The process for producing a flexographic printing plate precursor for laser engraving according to any one of Claims 1 to 5,
wherein the composition further comprises (Component D) a binder polymer.
The process for producing a flexographic printing plate precursor for laser engraving according to any one of Claims 1 to 6,
wherein the composition further comprises (Component E) a cross-linking agent.

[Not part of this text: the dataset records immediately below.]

/-- **The level-`i` cell bound, linear in `𝟙_{C̃_{i-1}}`** (`1 ≤ i ≤ N-1`; outer data `(B(u),{u})`, `u ≠ v`):
`P_p(nobleCell^{B(u),{u}}(A,v,(y,y')) ∩ {z' ∈ C̃^{(y,y')}(v)(ω_{B(u)ᶜ}) ∪ {u}}) ≤ Σ_z 𝟙_A(z) · G((u,v),(y,y'),z,z')`
for EVERY `z'`: by (4.64) for `z' ∉ {u,y,y'}`, by (4.63) for `z' ∈ {u,y}`, and `= 0` for `z' = y'` (the cell has
`y' ∉ C̃ ∪ {u}`).
[cite: FitznerVanDerHofstad2017, (4.63)–(4.64) (arXiv:1506.07977v2 p. 42; EJP 22 (2017) no. 43 p. 39)] -/
theorem measure_nobleCell_inner_le_tsum (p : unitInterval) {A : Set (Site d)} {u v y y' : Site d} (huv : u ≠ v)
    (z' : Site d) :
    bondPercolation (zdGraph d) p (nobleCell (bondsAt {u}) {u} A v y y' ∩
        {ω | z' ∈ restrCluster y y' v (offBonds (bondsAt {u}) ω) ∪ {u}}) ≤
      ∑' z : Site d, A.indicator (fun z => nobleLevelG d p u v y y' z z') z := by
  classical
  by_cases hz'y' : z' = y'
  · have h0 : nobleCell (bondsAt {u}) {u} A v y y' ∩
        {ω | z' ∈ restrCluster y y' v (offBonds (bondsAt {u}) ω) ∪ {u}} = ∅ := by
      ext ω
      simp only [Set.mem_inter_iff, mem_nobleCell_iff, Set.mem_setOf_eq, Set.mem_empty_iff_false, iff_false,
        not_and]
      intro h hz
      exact h.2 (hz'y' ▸ hz)
    rw [h0, measure_empty]
    exact zero_le
  by_cases hb : z' = u ∨ z' = y
  · calc bondPercolation (zdGraph d) p (nobleCell (bondsAt {u}) {u} A v y y' ∩
            {ω | z' ∈ restrCluster y y' v (offBonds (bondsAt {u}) ω) ∪ {u}})
        ≤ bondPercolation (zdGraph d) p (occursOff (bondsAt {u}) (laceE A v y)) :=
          measure_mono fun ω hω => hω.1.1
      _ = probOff d p (bondsAt {u}) (laceE A v y) := (probOff_def p _ _).symm
      _ ≤ ∑' z : Site d, ∑' t : Site d, A.indicator (fun z => probOff d p (bondsAt {u}) (eventFN u v t z y)) z :=
          probOff_laceE_le_tsum_eventFN p huv
      _ = ∑' z : Site d, A.indicator (fun z => nobleLevelG d p u v y y' z z') z := by
          refine tsum_congr fun z => ?_
          rw [tsum_setIndicator_apply]
          by_cases hz : z ∈ A
          · rw [Set.indicator_of_mem hz, Set.indicator_of_mem hz, nobleLevelG_of_special p hb]
          · rw [Set.indicator_of_notMem hz, Set.indicator_of_notMem hz]
  · have hzb : z' ∉ s(y, y') := by
      rw [Sym2.mem_iff, not_or]
      exact ⟨fun h => hb (Or.inr h), hz'y'⟩
    have hz'u : z' ≠ u := fun h => hb (Or.inl h)
    calc bondPercolation (zdGraph d) p (nobleCell (bondsAt {u}) {u} A v y y' ∩
            {ω | z' ∈ restrCluster y y' v (offBonds (bondsAt {u}) ω) ∪ {u}})
        ≤ probOff d p (bondsAt {u}) (laceE A v y ∩ openConn v z') := by
          rw [probOff_def]
          refine measure_mono fun ω hω => ?_
          rw [mem_occursOff_iff]
          obtain ⟨hcell, hz⟩ := hω
          refine ⟨hcell.1, ?_⟩
          rcases hz with hz | hz
          · rw [mem_restrCluster_iff] at hz
            exact hz.mono (openGraph_mono fun _ h => h.1)
          · exact absurd hz hz'u
      _ ≤ ∑' z : Site d, ∑' t : Site d, ∑' w : Site d,
            A.indicator (fun z => probOff d p (bondsAt {u}) (eventF u v t z y y' w z')) z :=
          probOff_laceE_inter_le_tsum_eventF p huv hzb
      _ = ∑' z : Site d, A.indicator (fun z => nobleLevelG d p u v y y' z z') z := by
          refine tsum_congr fun z => ?_
          by_cases hz : z ∈ A
          · simp only [Set.indicator_of_mem hz, nobleLevelG_of_not_special p hb]
          · simp only [Set.indicator_of_notMem hz, tsum_zero]
/-- **BHK06 Thm 1.4 on `R`**: `P(R, oL, bK) · W ≤ P(R, oL) · P(R, bK)`, in the split masses. -/
lemma R_oL_bK_mul_W_le (hp : IsProbVec p) :
    (prob p (PDEvent ends u a₂ c ∩ (connEvent ends u o ∩ connEvent ends a₂ b)) + prob p (TEvent ends u a₂ c ∩ (connEvent ends u o ∩ connEvent ends a₂ b))) * (prob p (PDEvent ends u a₂ c) + prob p (TEvent ends u a₂ c)) ≤ (prob p (PDEvent ends u a₂ c ∩ connEvent ends u o) + prob p (TEvent ends u a₂ c ∩ connEvent ends u o)) * (prob p (PDEvent ends u a₂ c ∩ connEvent ends a₂ b) + prob p (TEvent ends u a₂ c ∩ connEvent ends a₂ b)) := by
  classical
  have h := bhk_cross_cluster_avoid p hp ends u a₂ (X := {a₂, c}) (Finset.mem_insert_self a₂ {c})
    (isUpperSet_mem_setOf o) (isUpperSet_mem_setOf b)
  rw [← connEvent_eq_clusterInEvent ends u o, ← connEvent_eq_clusterInEvent ends a₂ b, oL_bK_R_eq,
    Set.inter_comm (connEvent ends u o) (avoidAll ends u {a₂, c}),
    Set.inter_comm (connEvent ends a₂ b) (avoidAll ends u {a₂, c}),
    ← ISplit.prob_PD_add_T p ends u a₂ c (connEvent ends u o ∩ connEvent ends a₂ b),
    ← ISplit.prob_PD_add_T p ends u a₂ c (connEvent ends u o),
    ← ISplit.prob_PD_add_T p ends u a₂ c (connEvent ends a₂ b)] at h
  have hR : prob p (PDEvent ends u a₂ c) + prob p (TEvent ends u a₂ c) = prob p (avoidAll ends u {a₂, c}) := by
    have h' := ISplit.prob_PD_add_T p ends u a₂ c Set.univ
    simpa only [Set.inter_univ] using h'
  rw [← hR] at h
  exact h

The process for producing a flexographic printing plate precursor for laser engraving according to any one of Claims 1 to 7,
wherein the composition comprises (Component A1) a polyfunctional ethylenically unsaturated compound as Component A.
The process for producing a flexographic printing plate precursor for laser engraving according to Claim 7,
wherein Component E is at least one kind selected from a group consisting of (Component E1) a polyfunctional isocyanate compound, (Component E2) a polyfunctional acid anhydride, and (Component E3) a polyalkoxysilane compound.

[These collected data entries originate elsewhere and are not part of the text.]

/-- **Every element of a prime component `M_𝔭` of a PERFECT commutative monoid is a square in `M_𝔭`**
(`M_𝔭` = the submonoid generated by the primary elements of `𝔭`, [FrdI] §0 p.12).
[cite: MochizukiFrdI2008, §0 p.11–12] -/
theorem Primes.exists_mul_self_eq_of_mem_submonoid_of_isPerfect (hM : IsPerfect M) (𝔭 : Primes M) {x : M}
    (hx : x ∈ 𝔭.submonoid) : ∃ y ∈ 𝔭.submonoid, y * y = x := by
  induction hx using Submonoid.closure_induction with
  | mem a ha =>
    obtain ⟨b, hb, hbb⟩ := Primes.exists_mul_self_eq_of_mem_carrier_of_isPerfect hM 𝔭 ha
    exact ⟨b, Submonoid.subset_closure hb, hbb⟩
  | one => exact ⟨1, one_mem _, one_mul 1⟩
  | mul a a' _ _ iha iha' =>
    obtain ⟨y, hy, rfl⟩ := iha
    obtain ⟨y', hy', rfl⟩ := iha'
    exact ⟨y * y', mul_mem hy hy', mul_mul_mul_comm y y' y y'⟩

/-- **No prime component of a perfect commutative monoid is a copy of `ℤ_{≥0}`** (`Multiplicative ℕ`): the
generator `1` of `ℤ_{≥0}` is not a double.  [cite: MochizukiFrdI2008, §0 p.11–12] -/
theorem Primes.isEmpty_submonoid_mulEquiv_nat_of_isPerfect (hM : IsPerfect M) (𝔭 : Primes M) :
    IsEmpty (𝔭.submonoid ≃* Multiplicative ℕ) := by
  refine ⟨fun e => ?_⟩
  obtain ⟨y, hy, hyy⟩ :=
    Primes.exists_mul_self_eq_of_mem_submonoid_of_isPerfect hM 𝔭 (e.symm (Multiplicative.ofAdd 1)).2
  have h : e ⟨y, hy⟩ * e ⟨y, hy⟩ = Multiplicative.ofAdd 1 := by
    rw [← map_mul, ← e.apply_symm_apply (Multiplicative.ofAdd 1)]
    exact congrArg e (Subtype.ext hyy)
  have h' := congrArg Multiplicative.toAdd h
  rw [toAdd_mul, toAdd_ofAdd] at h'
  omega

/-- Hence, as soon as ONE prime exists, it is false that every prime component is `≃* Multiplicative ℕ`.
[cite: MochizukiFrdI2008, §0 p.11–12] -/
theorem Primes.not_forall_nonempty_submonoid_mulEquiv_nat_of_isPerfect (hM : IsPerfect M) (𝔭 : Primes M) :
    ¬ ∀ 𝔮 : Primes M, Nonempty (𝔮.submonoid ≃* Multiplicative ℕ) :=
  fun h => (Primes.isEmpty_submonoid_mulEquiv_nat_of_isPerfect hM 𝔭).false (h 𝔭).some

end PerfectPrimes

/-! ### At §5 data with perfect `Φ(A_⊚)`: the hypothesis `hN` and the support vocabularies -/

namespace FrobenioidThetaDivisors

variable {C : Type u} [Category.{v} C] {D : Type u'} [Category.{v'} D] {𝔉 : ThetaFrobenioid.{w} C D}

/-- **The "monoid type `ℤ`" hypothesis `hN` of `preservesNcspComponentIsos_of_monoidTypeZ` /
`preservesCspComponentIsos_of_monoidTypeZ` (instance forms of record of F-0562 / F-0559) is UNSATISFIABLE at
every §5 datum whose divisor monoid `Φ(A_⊚)` is perfect** — Prop. 5.1: "whose divisor monoid `Φ(−)` is
perfect" — for every `DivisorPrimeData` (which supplies the non-cuspidal prime labelled `0`).
[cite: MochizukiEtTh2009, Prop 5.1 p.323 (PDF p.97); Prop 5.3 (ii)(iii) p.325 (PDF p.99)] -/
theorem DivisorPrimeData.not_monoidTypeZHyp_of_isPerfect (𝔓 : DivisorPrimeData 𝔉) (hΦ : IsPerfect 𝔉.PhiAcirc) :
    ¬ ∀ 𝔭 : Primes 𝔉.PhiAcirc, Nonempty (𝔭.submonoid ≃* Multiplicative ℕ) :=
  Primes.not_forall_nonempty_submonoid_mulEquiv_nat_of_isPerfect hΦ (𝔓.ncspEquivZ.symm 0).1

/-- **The repaired support vocabulary `DivisorSupportData'` is UNINHABITED at every §5 datum with perfect
`Φ(A_⊚)`** (its `factor_carrier` makes `Φ(A_⊚)_𝔭 ≅ ℤ_{≥0}`, `monoidTypeZ'`): every theorem taking
`𝔖 : DivisorSupportData' 𝔓` is vacuous there.  [cite: MochizukiEtTh2009, Prop 5.1 p.323 (PDF p.97); Prop 5.3 proof p.326 (PDF p.100)] -/
theorem isEmpty_divisorSupportData'_of_isPerfect (𝔓 : DivisorPrimeData 𝔉) (hΦ : IsPerfect 𝔉.PhiAcirc) :
    IsEmpty (DivisorSupportData' 𝔓) :=
  ⟨fun 𝔖 => 𝔓.not_monoidTypeZHyp_of_isPerfect hΦ 𝔖.monoidTypeZ'⟩

/-- The same for the support vocabulary of record `DivisorSupportData` (uninhabited for an independent reason
— finitely supported coordinates — by abc-iut-L6-d1's `FrobenioidThetaDivisorSupportNegative`).
[cite: MochizukiEtTh2009, Prop 5.1 p.323 (PDF p.97); Prop 5.3 proof p.326 (PDF p.100)] -/
theorem isEmpty_divisorSupportData_of_isPerfect (𝔓 : DivisorPrimeData 𝔉) (hΦ : IsPerfect 𝔉.PhiAcirc) :
    IsEmpty (DivisorSupportData 𝔓) :=
  ⟨fun 𝔖 => 𝔓.not_monoidTypeZHyp_of_isPerfect hΦ 𝔖.monoidTypeZ⟩

/-- Restated at the level of the two instance forms: at perfect `Φ(A_⊚)` with a `DivisorPrimeData`, the pair
(hypothesis `hN`, conclusion) of `preservesCspComponentIsos_of_monoidTypeZ` can only be USED vacuously — there
is no `hN` to feed it.  (Bookkeeping form for the FACT-LIST «instance form» column of F-0559 / F-0562.)
[cite: MochizukiEtTh2009, Prop 5.3 (iii) p.325 (PDF p.99)] -/
theorem DivisorPrimeData.isEmpty_monoidTypeZHyp_of_isPerfect (𝔓 : DivisorPrimeData 𝔉) (hΦ : IsPerfect 𝔉.PhiAcirc) :
    IsEmpty (∀ 𝔭 : Primes 𝔉.PhiAcirc, Nonempty (𝔭.submonoid ≃* Multiplicative ℕ)) :=
  ⟨fun hN => 𝔓.not_monoidTypeZHyp_of_isPerfect hΦ hN⟩

end FrobenioidThetaDivisors

/-! ### The cell's model data meet the premise: Prop. 5.1's "`Φ(−)` perfect" gives `IsPerfect Φ(A_⊚)` -/

namespace TemperedFrobenioid

universe u₀ v₀ u₁ v₁

variable {D₀ : Type u₀} [Category.{v₀} D₀] {V : FrdIMonoidStub.{w}}
  {T : RealifiedDivisorMonoids (D₀ := D₀) V} {D : Type u₁} [Category.{v₁} D]
  {VD : FrdICatStub.{u₁, v₁, w} D} {C₀ : TemperedFrobenioid T D VD}

/-- **For §5 data over the model of a tempered Frobenioid `C₀` (abc-iut-L2-t9's `thetaStub`), Prop. 5.1's clause
"whose divisor monoid `Φ(−)` is perfect" — in L2-t9's reading `∀ A, IsPerfect (C₀.Φ.carrier A)`, the `hperf` of
`applicability_of_model` / the `IsPerfect` field of `thetaVocab` — makes `Φ(A_⊚)` perfect.**
[cite: MochizukiEtTh2009, Prop 5.1 p.323 (PDF p.97)] -/
theorem isPerfect_phiAcirc_of_thetaStub (𝔉 : ThetaFrobenioid.{w} C₀.category D)
    {hΦ : ∀ A : Dᵒᵖ, IsIntegral (C₀.Φ.carrier A)} {IsBFT : MorphismProperty C₀.category}
    (h𝔉 : 𝔉.toTemperedFrobenioidStub = C₀.thetaStub hΦ IsBFT)
    (hperf : ∀ A : Dᵒᵖ, IsPerfect (C₀.Φ.carrier A)) : IsPerfect 𝔉.PhiAcirc := by
  have key : ∀ S : FrobenioidTheta.TemperedFrobenioidStub.{w} C₀.category D, S = C₀.thetaStub hΦ IsBFT →
      ∀ X : C₀.category, IsPerfect (S.pre.Mon (S.pre.base.obj X)) := by
    rintro _ rfl X
    exact hperf _
  exact key _ h𝔉 𝔉.Acirc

The process for producing a flexographic printing plate precursor for laser engraving according to any one of Claims 1 to 9, further comprising the steps of
providing a photocurable composition layer onto the surface of the thermally cured composition;
pasting another light-transmissive support onto the photocurable composition layer; and
curing the photocurable composition layer with light.
The process for producing a flexographic printing plate precursor for laser engraving according to any one of Claims 1 to 10,
wherein the composition further comprises (Component G) a solvent, and the applying step (1) includes a sub-step of coating the composition onto the support and a following sub-step of removing 95% by weight or more of the solvent from the composition.
The process for producing a flexographic printing plate precursor for laser engraving according to any one of Claims 2 to 11, comprising:
as the curing step (2), the first thermal curing sub-step of thermally curing at least a portion of the composition layer in an atmosphere in which an oxygen partial pressure is from 100 Pa to 5,000 Pa (from 0.001 atm to 0.05 atm) and at 80°C to 140°C; and

the following second thermal curing sub-step of thermally curing the entire of the composition layer in an atmosphere of 100,000 Pa (1 atm) and at 70°C to 110°C.
The process for producing a flexographic printing plate precursor for laser engraving according to any one of Claims 10 to 12,
wherein the photocurable composition layer does not comprise volatile organic compounds (VOC) not having an ethylenically unsaturated group.
A flexographic printing plate precursor for laser engraving produced by the process according any one of Claims 1 to 13.
A process for making a flexographic printing plate, comprising the steps of:
engraving the flexographic printing plate precursor according to Claim 14 with laser; and

washing the laser-engraved printing plate with water or an aqueous solution.